Required work: Only the lines with "sets" in the entries below belong in the answer; please copy them.

Records for the exercise:

import Mathlib
import Literature.Probability.RandomPlanarGeometry.LoopConfigurations
import HarnessLib

/-!
# Soft machine, brick 12: counting loops measurably from hitting events

Crux `Summit.CriticalPhenomena.CardyFormulaZ2.Theses.CardyMagicRigidity.NestingRigidity`
(stmt-CriticalPhenomena-4835), line `positive-cone-weight-doubling`, registered stub `stub_tamePrecompactness :
TamePrecompact zEns ∧ TamePrecompact tEns`.  `TamePrecompact` (p130599) asks, besides measurable closeness events,
for MEASURABLE TYPED COUNTS `s ↦ typedPatternCount (X s) i x r R S` of the limit presentation.  The soft machine's
presentations have measurable hitting events `{s | ∃ u ∈ (X s).F i, u ∈ Q}`, `Q` closed (`softMachine_limit`).
This file shows that hitting events COUNT:

* `SoftMachine.exists_denseRange_unbasedLoop` — DKKMO's space of unbased loops `UnbasedLoop ℂ` (a metric space)
  has a dense sequence (it is a continuous image of the loops of the second-countable Aizenman–Burchard curve space,
  with a coarser distance);
* `SoftMachine.le_encard_iff_exists_hits` — in a metric space with a dense sequence `q`, a set has at least `n`
  elements iff, at some rational scale, it hits `n` closed balls of that radius centred at terms of `q` that are
  pairwise more than two radii apart;
* `softMachine_measurable_ncard_of_hit` (registered anchor) — hence for every `X` with measurable hitting events of
  closed sets and every OPEN set `A` of unbased loops, `s ↦ #((X s).F i ∩ A)` (`Set.ncard`, junk `0` when
  infinite) is measurable.
-/

noncomputable section

open MeasureTheory Set Filter Metric TopologicalSpace Function
open scoped Topology ENNReal NNReal

namespace Summit.CriticalPhenomena.CardyFormulaZ2.Cruxes.NestingRigidity.PositiveConeWeightDoubling

open Literature.Probability.RandomPlanarGeometry

namespace SoftMachine

/-! ### A dense sequence of unbased loops -/

/-- DKKMO's space of unbased loops in the plane has a dense sequence. -/
theorem exists_denseRange_unbasedLoop : ∃ q : ℕ → UnbasedLoop ℂ, DenseRange q := by
  -- a dense sequence of loops for the Aizenman–Burchard distance
  set c₀ : CurveClass ℂ := CurveClass.mk ⟨ContinuousMap.const unitInterval (0 : ℂ)⟩ with hc₀
  have hc₀loop : c₀.IsLoop := by rw [CurveClass.isLoop_iff]; rfl
  haveI : Nonempty {c : CurveClass ℂ // c.IsLoop} := ⟨⟨c₀, hc₀loop⟩⟩
  obtain ⟨d, hd⟩ := TopologicalSpace.exists_dense_seq {c : CurveClass ℂ // c.IsLoop}
  -- it is dense for the (coarser) unbased oriented distance of `BasedLoop`
  set q : ℕ → BasedLoop ℂ := fun n ↦ BasedLoop.mk (d n).1 (d n).2 with hq
  have hqd : DenseRange q := by
    rw [Metric.denseRange_iff]
    intro ℓ r hr
    obtain ⟨c, hc⟩ := ℓ
    obtain ⟨n, hn⟩ := Metric.denseRange_iff.1 hd ⟨c, hc⟩ r hr
    refine ⟨n, lt_of_le_of_lt ?_ hn⟩
    exact BasedLoop.dist_le_dist_toCurveClass _ _
  exact ⟨UnbasedLoop.mk ∘ q, UnbasedLoop.mk_surjective.denseRange.comp hqd SeparationQuotient.continuous_mk⟩

/-! ### Counting with a dense sequence -/

/-- `n ≤ #s` (extended cardinality) iff `s` contains the range of an injective map from `Fin n`. -/
theorem le_encard_iff_exists_injective {α : Type*} (s : Set α) (n : ℕ) :
    (n : ℕ∞) ≤ s.encard ↔ ∃ f : Fin n → α, Function.Injective f ∧ ∀ j, f j ∈ s := by
  classical
  constructor
  · intro h
    obtain ⟨t, hts, ht⟩ := Set.exists_subset_encard_eq h
    have htfin : t.Finite := Set.finite_of_encard_eq_coe ht
    have hcard : htfin.toFinset.card = n := by
      have := htfin.encard_eq_coe_toFinset_card
      rw [ht] at this
      exact_mod_cast this.symm
    set e := htfin.toFinset.equivFinOfCardEq hcard with he
    refine ⟨fun j ↦ (e.symm j).1, fun j l hjl ↦ e.symm.injective (Subtype.ext hjl), fun j ↦ hts ?_⟩
    exact htfin.mem_toFinset.1 (e.symm j).2
  · rintro ⟨f, hf, hfs⟩
    have hrange : (Set.range f).encard = n := by
      rw [← Set.image_univ, (hf.injOn).encard_image, Set.encard_univ]
      simp
    rw [← hrange]
    exact Set.encard_le_encard (Set.range_subset_iff.2 hfs)

/-- **Counting through a dense sequence.**  In a metric space with a dense sequence `q`, a set `s` has at least
`n` elements iff for some `b : ℕ` and some `a : Fin n → ℕ` with `dist (q (a j)) (q (a l)) > 2/(b+1)` for `j ≠ l`,
`s` meets each closed ball `B̄(q (a j), 1/(b+1))`. -/
theorem le_encard_iff_exists_hits {α : Type*} [MetricSpace α] {q : ℕ → α} (hq : DenseRange q) (s : Set α)
    (n : ℕ) : (n : ℕ∞) ≤ s.encard ↔ ∃ (b : ℕ) (a : Fin n → ℕ),
      (∀ j l, j ≠ l → 2 / ((b : ℝ) + 1) < dist (q (a j)) (q (a l))) ∧
      ∀ j, (s ∩ closedBall (q (a j)) (1 / ((b : ℝ) + 1))).Nonempty := by
  classical
  rw [le_encard_iff_exists_injective]
  constructor
  · rintro ⟨f, hf, hfs⟩
    -- a positive lower bound for the pairwise distances
    obtain ⟨ε₀, hε₀, hε⟩ : ∃ ε₀ : ℝ, 0 < ε₀ ∧ ∀ j l, j ≠ l → ε₀ ≤ dist (f j) (f l) := by
      by_cases hne : (Finset.univ.filter fun p : Fin n × Fin n ↦ p.1 ≠ p.2).Nonempty
      · refine ⟨(Finset.univ.filter fun p : Fin n × Fin n ↦ p.1 ≠ p.2).inf' hne fun p ↦ dist (f p.1) (f p.2),
          ?_, fun j l hjl ↦ Finset.inf'_le (fun p : Fin n × Fin n ↦ dist (f p.1) (f p.2))
            (Finset.mem_filter.2 ⟨Finset.mem_univ (j, l), hjl⟩)⟩
        rw [Finset.lt_inf'_iff]
        intro p hp
        simp only [Finset.mem_filter, Finset.mem_univ, true_and] at hp
        exact dist_pos.2 fun h ↦ hp (hf h)
      · exact ⟨1, one_pos, fun j l hjl ↦ absurd ⟨(j, l), Finset.mem_filter.2 ⟨Finset.mem_univ _, hjl⟩⟩ hne⟩
    obtain ⟨b, hb⟩ := exists_nat_gt (4 / ε₀)
    have hb' : 4 / ((b : ℝ) + 1) < ε₀ := by
      rw [div_lt_iff₀ (by positivity)]
      rw [div_lt_iff₀ hε₀] at hb
      nlinarith
    have hpos : (0 : ℝ) < 1 / ((b : ℝ) + 1) := by positivity
    choose a ha using fun j ↦ Metric.denseRange_iff.1 hq (f j) _ hpos
    refine ⟨b, a, fun j l hjl ↦ ?_, fun j ↦ ⟨f j, hfs j, mem_closedBall.2 (ha j).le⟩⟩
    have h1 := ha j
    have h2 := ha l
    have h3 := hε j l hjl
    have htri : dist (f j) (f l) ≤ dist (f j) (q (a j)) + dist (q (a j)) (q (a l)) + dist (q (a l)) (f l) :=
      dist_triangle4 _ _ _ _
    rw [dist_comm (q (a l))] at htri
    have : 2 / ((b : ℝ) + 1) = 4 / ((b : ℝ) + 1) - 1 / ((b : ℝ) + 1) - 1 / ((b : ℝ) + 1) := by ring
    linarith
  · rintro ⟨b, a, hsep, hhit⟩
    choose u hu using hhit
    refine ⟨u, fun j l hjl ↦ ?_, fun j ↦ (hu j).1⟩
    by_contra hne
    have h := hsep j l hne
    have hj := mem_closedBall.1 (hu j).2
    have hl := mem_closedBall.1 (hu l).2
    rw [hjl] at hj
    have : dist (q (a j)) (q (a l)) ≤ 1 / ((b : ℝ) + 1) + 1 / ((b : ℝ) + 1) := by
      calc dist (q (a j)) (q (a l)) ≤ dist (q (a j)) (u l) + dist (u l) (q (a l)) := dist_triangle _ _ _
        _ ≤ _ := add_le_add (by rw [dist_comm]; exact hj) hl
    have e2 : (2 : ℝ) / ((b : ℝ) + 1) = 1 / ((b : ℝ) + 1) + 1 / ((b : ℝ) + 1) := by ring
    linarith

/-! ### Measurability of the counts -/

variable {T : Type*} [MeasurableSpace T]

/-- Measurable hitting events of closed sets give measurable hitting events of `A ∩ B̄` for `A` open and `B̄` a
closed ball (indeed any closed set). -/
theorem measurableSet_hit_open_inter_closed {X : T → LoopConfig ℂ}
    (hX : ∀ (i : Fin 2) (Q : Set (UnbasedLoop ℂ)), IsClosed Q → MeasurableSet {t | ∃ u ∈ (X t).F i, u ∈ Q})
    (i : Fin 2) {A C : Set (UnbasedLoop ℂ)} (hA : IsOpen A) (hC : IsClosed C) :
    MeasurableSet {t | ∃ u ∈ (X t).F i, u ∈ A ∩ C} := by
  obtain ⟨F, hFc, -, hFU, -⟩ := hA.exists_iUnion_isClosed
  have hset : {t | ∃ u ∈ (X t).F i, u ∈ A ∩ C} = ⋃ n, {t | ∃ u ∈ (X t).F i, u ∈ F n ∩ C} := by
    ext t
    simp only [mem_setOf_eq, mem_iUnion, mem_inter_iff, ← hFU]
    exact ⟨fun ⟨u, hu, ⟨n, hn⟩, hc⟩ ↦ ⟨n, u, hu, hn, hc⟩, fun ⟨n, u, hu, hn, hc⟩ ↦ ⟨u, hu, ⟨n, hn⟩, hc⟩⟩
  rw [hset]
  exact MeasurableSet.iUnion fun n ↦ hX i _ ((hFc n).inter hC)

/-- The events "at least `n` loops of type `i` of `X t` lie in the open set `A`" are measurable. -/
theorem measurableSet_le_encard_of_hit {X : T → LoopConfig ℂ}
    (hX : ∀ (i : Fin 2) (Q : Set (UnbasedLoop ℂ)), IsClosed Q → MeasurableSet {t | ∃ u ∈ (X t).F i, u ∈ Q})
    (i : Fin 2) {A : Set (UnbasedLoop ℂ)} (hA : IsOpen A) (n : ℕ) :
    MeasurableSet {t | (n : ℕ∞) ≤ ((X t).F i ∩ A).encard} := by
  classical
  obtain ⟨q, hq⟩ := exists_denseRange_unbasedLoop
  have hset : {t | (n : ℕ∞) ≤ ((X t).F i ∩ A).encard} = ⋃ b : ℕ, ⋃ a : Fin n → ℕ,
      {_t : T | ∀ j l, j ≠ l → 2 / ((b : ℝ) + 1) < dist (q (a j)) (q (a l))} ∩
        ⋂ j : Fin n, {t | ∃ u ∈ (X t).F i, u ∈ A ∩ closedBall (q (a j)) (1 / ((b : ℝ) + 1))} := by
    ext t
    simp only [mem_setOf_eq, le_encard_iff_exists_hits hq, mem_iUnion, mem_inter_iff, mem_iInter]
    refine exists_congr fun b ↦ exists_congr fun a ↦ and_congr_right fun _ ↦ forall_congr' fun j ↦ ?_
    exact ⟨fun ⟨u, ⟨hu, huA⟩, huB⟩ ↦ ⟨u, hu, huA, huB⟩, fun ⟨u, hu, huA, huB⟩ ↦ ⟨u, ⟨hu, huA⟩, huB⟩⟩
  rw [hset]
  refine MeasurableSet.iUnion fun b ↦ MeasurableSet.iUnion fun a ↦ MeasurableSet.inter ?_
    (MeasurableSet.iInter fun j ↦ measurableSet_hit_open_inter_closed hX i hA isClosed_closedBall)
  exact measurableSet_setOf.2 measurable_const

/-- Level sets of `Set.ncard` through `Set.encard`: positive values. -/
theorem ncard_eq_succ_iff {α : Type*} (s : Set α) (m : ℕ) :
    s.ncard = m + 1 ↔ ((m + 1 : ℕ) : ℕ∞) ≤ s.encard ∧ ¬ ((m + 2 : ℕ) : ℕ∞) ≤ s.encard := by
  rcases s.finite_or_infinite with hs | hs
  · rw [hs.encard_eq_coe, ← Set.ncard_def]
    norm_cast
    omega
  · rw [hs.ncard, hs.encard_eq]
    simp

/-- Level sets of `Set.ncard` through `Set.encard`: the value `0` (empty or infinite). -/
theorem ncard_eq_zero_iff' {α : Type*} (s : Set α) :
    s.ncard = 0 ↔ ¬ ((1 : ℕ) : ℕ∞) ≤ s.encard ∨ ∀ n : ℕ, (n : ℕ∞) ≤ s.encard := by
  rcases s.finite_or_infinite with hs | hs
  · rw [hs.encard_eq_coe, ← Set.ncard_def]
    constructor
    · intro h; left; exact_mod_cast (by omega : ¬ 1 ≤ s.ncard)
    · rintro (h | h)
      · have : ¬ 1 ≤ s.ncard := by exact_mod_cast h
        omega
      · have := h (s.ncard + 1)
        have : s.ncard + 1 ≤ s.ncard := by exact_mod_cast this
        omega
  · rw [hs.ncard, hs.encard_eq]
    simp

end SoftMachine

/-- **Registered anchor** (`softMachine_measurable_ncard_of_hit`): for a random typed loop configuration `X` on a
measurable space with measurable hitting events of closed sets of unbased loops, and an OPEN set `A` of unbased
loops, the number of loops of type `i` of `X t` in `A` (`Set.ncard`, `0` if infinite) is a measurable function of
`t`. -/
theorem softMachine_measurable_ncard_of_hit : ∀ (T : Type) [MeasurableSpace T] (X : T → LoopConfig ℂ),
    (∀ (i : Fin 2) (Q : Set (UnbasedLoop ℂ)), IsClosed Q → MeasurableSet {t | ∃ u ∈ (X t).F i, u ∈ Q}) →
    ∀ (i : Fin 2) (A : Set (UnbasedLoop ℂ)), IsOpen A → Measurable fun t ↦ ((X t).F i ∩ A).ncard := by
  intro T _ X hX i A hA
  refine measurable_to_countable' fun m ↦ ?_
  rcases m with _ | m
  · have hset : (fun t ↦ ((X t).F i ∩ A).ncard) ⁻¹' {0} =
        {t | ((1 : ℕ) : ℕ∞) ≤ ((X t).F i ∩ A).encard}ᶜ ∪ ⋂ n : ℕ, {t | (n : ℕ∞) ≤ ((X t).F i ∩ A).encard} := by
      ext t
      simp only [mem_preimage, mem_singleton_iff, SoftMachine.ncard_eq_zero_iff', mem_union, mem_compl_iff,
        mem_setOf_eq, mem_iInter]
    rw [hset]
    exact (SoftMachine.measurableSet_le_encard_of_hit hX i hA 1).compl.union
      (MeasurableSet.iInter fun n ↦ SoftMachine.measurableSet_le_encard_of_hit hX i hA n)
  · have hset : (fun t ↦ ((X t).F i ∩ A).ncard) ⁻¹' {m + 1} =
        {t | ((m + 1 : ℕ) : ℕ∞) ≤ ((X t).F i ∩ A).encard} ∩ {t | ((m + 2 : ℕ) : ℕ∞) ≤ ((X t).F i ∩ A).encard}ᶜ := by
      ext t
      simp only [mem_preimage, mem_singleton_iff, SoftMachine.ncard_eq_succ_iff, mem_inter_iff, mem_compl_iff,
        mem_setOf_eq]
    rw [hset]
    exact (SoftMachine.measurableSet_le_encard_of_hit hX i hA _).inter
      (SoftMachine.measurableSet_le_encard_of_hit hX i hA _).compl

end Summit.CriticalPhenomena.CardyFormulaZ2.Cruxes.NestingRigidity.PositiveConeWeightDoubling

end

Solution to this task:
  closed sets and every OPEN set `A` of unbased loops, `s ↦ #((X s).F i ∩ A)` (`Set.ncard`, junk `0` when
/-- Measurable hitting events of closed sets give measurable hitting events of `A ∩ B̄` for `A` open and `B̄` a
/-- Level sets of `Set.ncard` through `Set.encard`: positive values. -/
/-- Level sets of `Set.ncard` through `Set.encard`: the value `0` (empty or infinite). -/
measurable space with measurable hitting events of closed sets of unbased loops, and an OPEN set `A` of unbased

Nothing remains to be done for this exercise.